How is a photon created when an electron jumps to a lower orbit?

Question

Everyone is taught that when an electron jumps from a high to a lower orbit, the difference in energy is emitted as a photon.

However, how does the photon get created? See more exact phrasing of the question, below.

What is a photon is answered here: What exactly is a photon?

How a photon is made in general, is answered here: How are photons made?

For the latter question, the answers by ACuriousMind and John Rennie appear to be relevant. An exact answer to my question would be nice though, as it seems to be missing on Physics Stack Exchange.

My own reasoning, directly based on reading John Rennie's answer:

A photon has an associated quantum field. Energy gets added into this field (the photon field) when the electron moves to a lower orbit. The energy comes from the lost energy in the electron field -- the two fields transfer energy. The energy added equals that of a photon, hence a photon is created and emitted.

As John Rennie points out "If we transfer energy into the photon field then it appears as a photon".

However this seemingly provides no explanation at all as to how the photon is created, beyond introducing the notion of quantum fields. How is it that energy just "appears as a photon"? What is the best model to explain this?

Answer 1

A model which you may find helpful at the level of ordinary quantum mechanics (without field theory) is as follows:

Suppose the electron starts in a state $\psi_1(\vec r)$ with energy $E_1$, and finishes in a state $\psi_0(\vec r)$ with energy $E_0$, and $E_1 > E_0$ if we're talking about emission.

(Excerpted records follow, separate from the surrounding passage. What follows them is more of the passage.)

import Summits.CriticalPhenomena.PercolationContinuityZ3.Theorems.PercNearOneGluingNoHeavyPcintBSMRZ4QSCert
import HarnessLib

/-!
# PCINT lane, PHASE 11 (site plane method for `d = 4`, reach-4 pieces (two-turn family)): kernel check 7/24 of the site certificate inequalities for `ℤ^4` at the cell `0.3770`

Cell `prim-pcint`, seat `prim-pcint-1` (gen 18); memo `run/shared/lean/prim/pcint/T-FIBRE-ROUTE.md` §PHASE 11.
Instance `Z4QS`: `d = 4 = 2 + 2` (`k = 2` time axes, the transverse plane), SITE percolation, reach-4 pieces,
9-point law `A/DA = [12, 25, 35, 80, 696, 80, 35, 25, 12]/1000`, horizon `N = 1000` in `20` chunks of `50` (window half-width `250`),
Fourier tail (cut-off data, `θ₀ = 1/3`) `T = 3781802960/10^12`, cell `p = 3770/10^4`. One `decide +kernel` per
representative (kernel memory), bit-mask site functional `BSMR.certFastMS`.
-/

namespace Summit.CriticalPhenomena.PercolationContinuityZ3.Theorems.Pcint.BSMR.Z4QS

open Summit.CriticalPhenomena.PercolationContinuityZ3.Theorems.Pcint.BSMR Summit.CriticalPhenomena.PercolationContinuityZ3.Theorems.Pcint.BSMX Summit.CriticalPhenomena.PercolationContinuityZ3.Theorems.Pcint.BSM

set_option maxHeartbeats 0 in
set_option maxRecDepth 65536 in
/-- The site certificate inequality at `![6, 5]` (cell `0.3770`, site `ℤ^4`). -/
theorem hrep_7a : ∀ y ∈ [(![6, 5] : Fin 2 → ℤ)], certFastMS RS 2 10000 3770 9 V0t V1t (tr2 y) (shOfV (tr2 y)) ≤ Φn y * (3770 ^ 9 * 2 * 840000000 ^ 2 * (1000000000000 * 1)) := by
  decide +kernel

set_option maxHeartbeats 0 in
set_option maxRecDepth 65536 in
/-- The site certificate inequality at `![6, 4]` (cell `0.3770`, site `ℤ^4`). -/
theorem hrep_7b : ∀ y ∈ [(![6, 4] : Fin 2 → ℤ)], certFastMS RS 2 10000 3770 9 V0t V1t (tr2 y) (shOfV (tr2 y)) ≤ Φn y * (3770 ^ 9 * 2 * 840000000 ^ 2 * (1000000000000 * 1)) := by
  decide +kernel

set_option maxHeartbeats 0 in
set_option maxRecDepth 65536 in
/-- The site certificate inequality at `![6, 3]` (cell `0.3770`, site `ℤ^4`). -/
theorem hrep_7c : ∀ y ∈ [(![6, 3] : Fin 2 → ℤ)], certFastMS RS 2 10000 3770 9 V0t V1t (tr2 y) (shOfV (tr2 y)) ≤ Φn y * (3770 ^ 9 * 2 * 840000000 ^ 2 * (1000000000000 * 1)) := by
  decide +kernel

/-- The site certificate inequalities on the offsets `((reps8.drop 18).take 3)` (cell `0.3770`). -/
theorem hrep_7 : ∀ y ∈ ((reps8.drop 18).take 3), certFastMS RS 2 10000 3770 9 V0t V1t (tr2 y) (shOfV (tr2 y)) ≤ Φn y * (3770 ^ 9 * 2 * 840000000 ^ 2 * (1000000000000 * 1)) := by
  intro y hy
  have hl : ((reps8.drop 18).take 3) = [(![6, 5] : Fin 2 → ℤ), (![6, 4] : Fin 2 → ℤ), (![6, 3] : Fin 2 → ℤ)] := by decide +kernel
  rw [hl] at hy
  simp only [List.mem_cons, List.not_mem_nil, or_false] at hy
  rcases hy with rfl | rfl | rfl
  · exact hrep_7a _ (List.mem_singleton.2 rfl)
  · exact hrep_7b _ (List.mem_singleton.2 rfl)
  · exact hrep_7c _ (List.mem_singleton.2 rfl)

end Summit.CriticalPhenomena.PercolationContinuityZ3.Theorems.Pcint.BSMR.Z4QS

In between start and finish, during the emission process, it is a state $a(t)\psi_1 + b(t) \psi_0$, where $a^2+b^2=1$ and the exact form doesn't concern us. This is not an eigenstate of the time-independent Schroedinger equation and the full description needs to include the different time dependences of the 2 states

$\Psi(\vec r,t)=a(t) e^{-i E_1 t/ \hbar} \psi_1(\vec r) +b(t)e^{-i E_0 t/\hbar} \psi_0(\vec r) $

Now consider the mean value of, say, the electron's $x$ co-ordinate (or any other if you prefer). It is $\int \Psi^* x \Psi dV$ which is

$a^2 \int x |\psi_1|^2 dV + b^2 \int x |\psi_2|^2 dV +ab^*e^{i(E_0-E_1)t/\hbar}\int x \psi_1 \psi_0^* dV +a^*be^{-i(E_0-E_1)t/\hbar}\int x \psi_1^* \psi_0 dV $

The first two terms are probably zero, by symmetry, unless the potential is asymmetric, and are anyway slowly-varying with time and can be ignored. The third and fourth terms combine to give a term proportional to $\cos((E_1-E_0)t/\hbar)$.

So the mean position of the electron during this intermediate period is oscillating with frequency $\omega = {E_1-E_0 \over \hbar}$. This electron has a charge, so it is behaving like an oscillating dipole. Switching hats from QM to E&M, we remember that oscillating dipoles produce electromagnetic radiation. The frequency of that radiation is exactly right to balance energy conservation.

So your answer: photon is created as a chunk of dipole radiation from the charged electron as its mean position oscillates in the intermediate state between the initial and final energy levels.

(There are other ways of thinking about photons, of course. But this is a very nice example of the correspondence principle.)

Answer 2

TL;DR: there is a coupling between the electron and the electromagnetic field, which allows the transfer of energy and momentum from one to the other.

Atom, field and interaction
The net Hamiltonian of the atom and the electromagnetic field can be written as $$H=H_{atom}+H_{em} + H_{int},$$ where interaction term is actually the coupling of the electron to the part of the scalar and vector potentials, which are due to the EM field. One typically starts with solving separately the Hamiltonians for the atom and the EM field. The former gives us the energy levels (while the latter is usually already diagonal, as it describes free field, but there may be variations). The coupling is then included as a perturbation, and the first order contribution mixes the degenerate (and nearly degenerate) states of the atim and the field. E.g., the states with no photons and the atim excited has energy close to the state with the atom in its ground state and a photon present: $E_e=E_g+\hbar\omega_k$. Higher order processes (such as Raman scattering) appear in higher orders of perturbative expansion.

Jaynes-Cummings model
The simplest model of this type is Jaynes-Cummings model, with Hamiltonian: $$H_{atom}=E_e|e\rangle\langle e| + E_g|g\rangle\langle g|,\\ H_{em}=\hbar\omega_0a^\dagger a,\\ H_{int}=dE (a^\dagger + a)(|e\rangle\langle g|+|g\rangle\langle e|)$$ The interaction term is actually the product of the dipole moment of the atom $d(|e\rangle\langle g|+|g\rangle\langle e|)$ and the electric field due to photons, $E (a^\dagger + a)$. (There are some caveats if one uses thsi model for describing photon emission, I put it for illustartive purposes.)

Not only photons
The approach is by no means unique to photons - many interactions are discussed in this perturbative way.